Saturday, November 8, 2014

Terminology for Cultural Evolution: Coordinators and Phantasms

I’ve decided that it is time for some new terms. I’ve been using “meme” as the cultural analog for the biological “gene”, which is more or less the use that Dawkins had in mind when he coined the term. But I’ve decided to scrap it. I also need a term for the cultural analog to the biological phenotype.

From “meme” to “coordinator”

The problem with “meme” as a term is that it has accumulated quite a bit of conceptual baggage. None of that baggage is compatible with my sense of how the cultural analogue to genes function, and much of it is harmful nonsense. Oh, as a popular term as in “internet meme” it’s fine and, in any event, it would be foolish of me to try to interfere with that. The trouble comes when you try to use more or less that meaning in a serious investigation into culture. No one has yet made it work.

I’ve expressed my views in a long series article, book chapters, posts and working papers going back almost two decades. Here’s my most recent thinking:
If I jettison “meme”, however, what’s the alternative?
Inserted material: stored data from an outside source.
/-
Copyright: pub-hodgecm formalisation cell (harness21, 2026). New file (not vendored).
-/
import Summits.HodgeConjecture.HodgeCM.Geometry.Facts

/-!
# rfwf Prop 2.2 — complexification helpers

Elementary lemmas about the complexified operations `pullC`, `cup2C`, `trC`, `quadC`, `conj` of
`HodgeCM.Geometry.Universe`, derived from the rational model facts by base change. Used by the proof of
the surface criterion (`HodgeCM.Proofs.SurfaceCriterion`). No placeholders, no new hypotheses.
-/

noncomputable section

open scoped TensorProduct

namespace HodgeCM

open Literature.AlgebraicGeometry.Motives
open Literature.AlgebraicGeometry.Motives.HodgeStructure (conj ofRat conj_baseChange conj_smul conj_conj
  conj_tmul)

namespace Universe

variable {U : Universe}

/-! ### Pure-tensor formulas -/

/-- (Ported verbatim from the HodgeCMPerL package; no docstring in the source.) -/
@[simp] theorem pullC_tmul {X Y : U.Var} (f : U.Mor X Y) (k : ℕ) (z : ℂ) (x : U.Coh Y k) :
    U.pullC f k (z ⊗ₜ x) = z ⊗ₜ U.pull f k x := rfl

/-- (Ported verbatim from the HodgeCMPerL package; no docstring in the source.) -/
@[simp] theorem cup2C_tmul (X : U.Var) (k : ℕ) (z w : ℂ) (x y : U.Coh X k) :
    U.cup2C X k (z ⊗ₜ x) (w ⊗ₜ y) = (z * w) ⊗ₜ U.cup X k k x y := rfl

/-- (Ported verbatim from the HodgeCMPerL package; no docstring in the source.) -/
@[simp] theorem trC_tmul (X : U.Var) (k : ℕ) (z : ℂ) (x : U.Coh X k) :
    U.trC X k (z ⊗ₜ x) = (U.tr X k x) • z := by
  simp [Universe.trC]

/-- (Ported verbatim from the HodgeCMPerL package; no docstring in the source.) -/
theorem ofRat_eq (X : U.Var) (k : ℕ) (x : U.Coh X k) : (ofRat x : U.CohC X k) = (1 : ℂ) ⊗ₜ x := rfl

/-! ### `pullC` is functorial and multiplicative -/

/-- (Ported verbatim from the HodgeCMPerL package; no docstring in the source.) -/
theorem pullC_comp (hc : U.Fact_pull_comp) {X Y Z : U.Var} (f : U.Mor X Y) (g : U.Mor Y Z) (k : ℕ) :
    U.pullC (U.comp f g) k = U.pullC f k ∘ₗ U.pullC g k := by
  simp only [Universe.pullC]
  rw [hc, LinearMap.baseChange_comp]

/-- (Ported verbatim from the HodgeCMPerL package; no docstring in the source.) -/
theorem pullC_comp_apply (hc : U.Fact_pull_comp) {X Y Z : U.Var} (f : U.Mor X Y) (g : U.Mor Y Z) (k : ℕ)
    (x : U.CohC Z k) : U.pullC (U.comp f g) k x = U.pullC f k (U.pullC g k x) := by
  rw [pullC_comp hc]; rfl

/-- (Ported verbatim from the HodgeCMPerL package; no docstring in the source.) -/
theorem pullC_cup2C (hcup : U.Fact_pull_cup) {X Y : U.Var} (f : U.Mor X Y) (k : ℕ) (x y : U.CohC Y k) :
    U.pullC f (k + k) (U.cup2C Y k x y) = U.cup2C X k (U.pullC f k x) (U.pullC f k y) := by
  induction x using TensorProduct.induction_on with
  | zero => simp
  | add a a' ha ha' => simp only [map_add, LinearMap.add_apply, ha, ha']
  | tmul z a =>
    induction y using TensorProduct.induction_on with
    | zero => simp
    | add b b' hb hb' => simp only [map_add, hb, hb']
    | tmul w b => rw [cup2C_tmul, pullC_tmul, pullC_tmul, pullC_tmul, cup2C_tmul, hcup]

/-- (Ported verbatim from the HodgeCMPerL package; no docstring in the source.) -/
theorem pullC_quadC (hcup : U.Fact_pull_cup) {X Y : U.Var} (f : U.Mor X Y) (a b c d : U.CohC Y 1) :
    U.pullC f 4 (U.quadC Y a b c d) =
      U.quadC X (U.pullC f 1 a) (U.pullC f 1 b) (U.pullC f 1 c) (U.pullC f 1 d) := by
  show U.pullC f (2 + 2) _ = _
  rw [Universe.quadC, pullC_cup2C hcup]
  show U.cup2C X 2 (U.pullC f (1 + 1) _) (U.pullC f (1 + 1) _) = _
  rw [pullC_cup2C hcup, pullC_cup2C hcup]
  rfl

/-- (Ported verbatim from the HodgeCMPerL package; no docstring in the source.) -/
theorem conj_pullC {X Y : U.Var} (f : U.Mor X Y) (k : ℕ) (x : U.CohC Y k) :
    conj (U.pullC f k x) = U.pullC f k (conj x) :=
  conj_baseChange _ _

/-! ### Alternation rules for `quadC` (from M19, M20 by base change) -/

/-- (Ported verbatim from the HodgeCMPerL package; no docstring in the source.) -/
theorem cup2C_comm1 (h : U.Fact_cup_comm1) (X : U.Var) (x y : U.CohC X 1) :
    U.cup2C X 1 x y = -(U.cup2C X 1 y x) := by
  induction x using TensorProduct.induction_on with
  | zero => simp
  | add a a' ha ha' => simp only [map_add, LinearMap.add_apply, ha, ha', neg_add]
  | tmul z a =>
    induction y using TensorProduct.induction_on with
    | zero => simp
    | add b b' hb hb' => simp only [map_add, LinearMap.add_apply, hb, hb', neg_add]
    | tmul w b =>
      rw [cup2C_tmul, cup2C_tmul, h X a b, TensorProduct.tmul_neg, mul_comm]

/-- (Ported verbatim from the HodgeCMPerL package; no docstring in the source.) -/
theorem cup2C_interchange (h : U.Fact_cup_interchange) (X : U.Var) (a b c d : U.CohC X 1) :
    U.cup2C X 2 (U.cup2C X 1 a b) (U.cup2C X 1 c d) =
      -(U.cup2C X 2 (U.cup2C X 1 a c) (U.cup2C X 1 b d)) := by
  induction a using TensorProduct.induction_on with
  | zero => simp
  | add a a' ha ha' => simp only [map_add, LinearMap.add_apply, ha, ha', neg_add]
  | tmul za a =>
  induction b using TensorProduct.induction_on with
  | zero => simp
  | add b b' hb hb' => simp only [map_add, LinearMap.add_apply, hb, hb', neg_add]
  | tmul zb b =>
  induction c using TensorProduct.induction_on with
  | zero => simp
  | add c c' hc hc' => simp only [map_add, LinearMap.add_apply, hc, hc', neg_add]
  | tmul zc c =>
  induction d using TensorProduct.induction_on with
  | zero => simp
  | add d d' hd hd' => simp only [map_add, hd, hd', neg_add]
  | tmul zd d =>
    simp only [cup2C_tmul]
    rw [h X a b c d, TensorProduct.tmul_neg, ← TensorProduct.neg_tmul, ← TensorProduct.neg_tmul]
    congr 1; ring

/-- `(a ∪ c) ∪ (d ∪ b) = (a ∪ b) ∪ (c ∪ d)`: the rearrangement matching the Weil generator pulled back
to the surface with the integrand of the period. -/
theorem quadC_acdb (h1 : U.Fact_cup_comm1) (h2 : U.Fact_cup_interchange) (X : U.Var)
    (a b c d : U.CohC X 1) : U.quadC X a c d b = U.quadC X a b c d := by
  simp only [Universe.quadC]
  rw [cup2C_comm1 h1 X d b, map_neg, cup2C_interchange h2 X a b c d]

/-! ### From rational operator identities to complexified ones -/

/-- (Ported verbatim from the HodgeCMPerL package; no docstring in the source.) -/
theorem pullC_pullC_of_comp_eq {X Y Z : U.Var} {f : U.Mor X Y} {g : U.Mor Y Z} {h : U.Mor X Z} {k : ℕ}
    (e : U.pull f k ∘ₗ U.pull g k = U.pull h k) (x : U.CohC Z k) :
    U.pullC f k (U.pullC g k x) = U.pullC h k x := by
  have h2 := congrArg (LinearMap.baseChange ℂ) e
  rw [LinearMap.baseChange_comp] at h2
  exact LinearMap.congr_fun h2 x

/-- (Ported verbatim from the HodgeCMPerL package; no docstring in the source.) -/
theorem baseChange_baseChange_of_comp_eq {V₁ V₂ V₃ : Type*} [AddCommGroup V₁] [Module ℚ V₁]
    [AddCommGroup V₂] [Module ℚ V₂] [AddCommGroup V₃] [Module ℚ V₃]
    {f : V₂ →ₗ[ℚ] V₃} {g : V₁ →ₗ[ℚ] V₂} {h : V₁ →ₗ[ℚ] V₃} (e : f ∘ₗ g = h) (x : ℂ ⊗[ℚ] V₁) :
    f.baseChange ℂ (g.baseChange ℂ x) = h.baseChange ℂ x := by
  have h2 := congrArg (LinearMap.baseChange ℂ) e
  rw [LinearMap.baseChange_comp] at h2
  exact LinearMap.congr_fun h2 x

/-- A `ℚ`-linear bijection stays a bijection after `ℂ ⊗_ℚ -`: explicit two-sided inverse. -/
theorem baseChange_inverse {V₁ V₂ : Type*} [AddCommGroup V₁] [Module ℚ V₁] [AddCommGroup V₂] [Module ℚ V₂]
    (f : V₁ →ₗ[ℚ] V₂) (hf : Function.Bijective f) :
    ∃ g : ℂ ⊗[ℚ] V₂ →ₗ[ℂ] ℂ ⊗[ℚ] V₁,
      (∀ x, f.baseChange ℂ (g x) = x) ∧ (∀ x, g (f.baseChange ℂ x) = x) := by
  let E := LinearEquiv.ofBijective f hf
  refine ⟨(E.symm : V₂ →ₗ[ℚ] V₁).baseChange ℂ, fun x => ?_, fun x => ?_⟩
  · have h1 : f ∘ₗ (E.symm : V₂ →ₗ[ℚ] V₁) = LinearMap.id := by
      ext v; exact E.apply_symm_apply v
    rw [baseChange_baseChange_of_comp_eq h1, LinearMap.baseChange_id]; rfl
  · have h1 : (E.symm : V₂ →ₗ[ℚ] V₁) ∘ₗ f = LinearMap.id := by
      ext v; exact E.symm_apply_apply v
    rw [baseChange_baseChange_of_comp_eq h1, LinearMap.baseChange_id]; rfl

/-! ### Weil generators as a function of the four eigenclasses -/

/-- `pr₀^* c₀ ∪ pr₁^* c₁ ∪ pr₂^* c₂ ∪ pr₃^* c₃`. -/
def weilGen (K : CMField) (Φ : Fin 4 → CMType K) (c : (i : Fin 4) → U.CohC (U.cmAV K (Φ i)) 1) :
    U.CohC (U.prod4 K Φ) 4 :=
  U.quadC _ (U.pullC (U.pr4 K Φ 0) 1 (c 0)) (U.pullC (U.pr4 K Φ 1) 1 (c 1))
    (U.pullC (U.pr4 K Φ 2) 1 (c 2)) (U.pullC (U.pr4 K Φ 3) 1 (c 3))

/-- (Ported verbatim from the HodgeCMPerL package; no docstring in the source.) -/
theorem weilGen_mem {K : CMField} {Φ : Fin 4 → CMType K} {σ : K →+* ℂ}
    {c : (i : Fin 4) → U.CohC (U.cmAV K (Φ i)) 1} (hc : ∀ i, c i ∈ U.eigenLine K (Φ i) σ) :
    U.weilGen K Φ c ∈ U.weilGenerators K Φ :=
  ⟨σ, c, hc, rfl⟩

/-- (Ported verbatim from the HodgeCMPerL package; no docstring in the source.) -/
theorem alphaLine_le_eigenLine (K : CMField) (Φ : CMType K) (σ : K →+* ℂ) :
    U.alphaLine K Φ σ ≤ U.eigenLine K Φ σ :=
  inf_le_right

/-- (Ported verbatim from the HodgeCMPerL package; no docstring in the source.) -/
theorem mem_eigenLine_iff {K : CMField} {Φ : CMType K} {σ : K →+* ℂ} {x : U.CohC (U.cmAV K Φ) 1} :
    x ∈ U.eigenLine K Φ σ ↔ ∀ e : K, ((U.cmAct K Φ).ι e).baseChange ℂ x = σ e • x := by
  simp [Universe.eigenLine, Submodule.mem_iInf]

/-! ### `ofRat` is injective; polynomials applied to eigenvectors -/

omit U in
/-- (Ported verbatim from the HodgeCMPerL package; no docstring in the source.) -/
theorem ofRat_injective {V : Type*} [AddCommGroup V] [Module ℚ V] :
    Function.Injective (ofRat : V → ℂ ⊗[ℚ] V) := by
  obtain ⟨ℓ, hℓ⟩ := LinearMap.exists_leftInverse_of_injective (Algebra.linearMap ℚ ℂ)
    (LinearMap.ker_eq_bot.mpr (algebraMap ℚ ℂ).injective)
  have h1 : ℓ 1 = 1 := by
    have := LinearMap.congr_fun hℓ 1
    simpa using this
  intro v w hvw
  have := congrArg (fun x => TensorProduct.lid ℚ V (ℓ.rTensor V x)) hvw
  simpa [HodgeStructure.ofRat_apply, h1] using this

omit U in
/-- (Ported verbatim from the HodgeCMPerL package; no docstring in the source.) -/
theorem ofRat_baseChange {V W : Type*} [AddCommGroup V] [Module ℚ V] [AddCommGroup W] [Module ℚ W]
    (f : V →ₗ[ℚ] W) (v : V) : (ofRat (f v) : ℂ ⊗[ℚ] W) = f.baseChange ℂ (ofRat v) := rfl

omit U in
/-- `p(T) g = p(μ) g` for an eigenvector `g` (possibly zero) of a `ℂ`-linear `T` on a complexified
space, `p ∈ ℚ[X]`. -/
theorem aeval_apply_of_eigen {W : Type*} [AddCommGroup W] [Module ℚ W] (T : ℂ ⊗[ℚ] W →ₗ[ℂ] ℂ ⊗[ℚ] W)
    {μ : ℂ} {g : ℂ ⊗[ℚ] W} (hg : T g = μ • g) (p : Polynomial ℚ) :
    Polynomial.aeval T p g = (Polynomial.aeval μ p) • g := by
  induction p using Polynomial.induction_on' with
  | add p q hp hq => simp only [map_add, LinearMap.add_apply, hp, hq, add_smul]
  | monomial n a =>
    simp only [Polynomial.aeval_monomial, Algebra.algebraMap_eq_smul_one, smul_mul_assoc, one_mul,
      LinearMap.smul_apply]
    have : (T ^ n) g = μ ^ n • g := by
      induction n with
      | zero => simp
      | succ n ih => rw [pow_succ', Module.End.mul_apply, ih, map_smul, hg, smul_smul, ← pow_succ]
    rw [this, smul_assoc]

end Universe

end HodgeCM

end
I don’t like coining new words so I’d like to use an existing word. I’ve decided up “coordinator,” which expresses nicely the function that these entities have to performer. The cultural analog to the gene coordinates the minds of people during interaction, whether face-to-face or through various media. This is not the place to explain that – you can find plenty of explanatory material in the above-linked documents, and others as well. I note only that the term sidesteps the notion of bits of “information” that get passed from person to person, brain to brain. On the contrary, it helps explain how we can, in effect, walk about in one another’s minds (cf. Peter Gärdenfors, The Geometry of Meaning, 2014 chapters four and five).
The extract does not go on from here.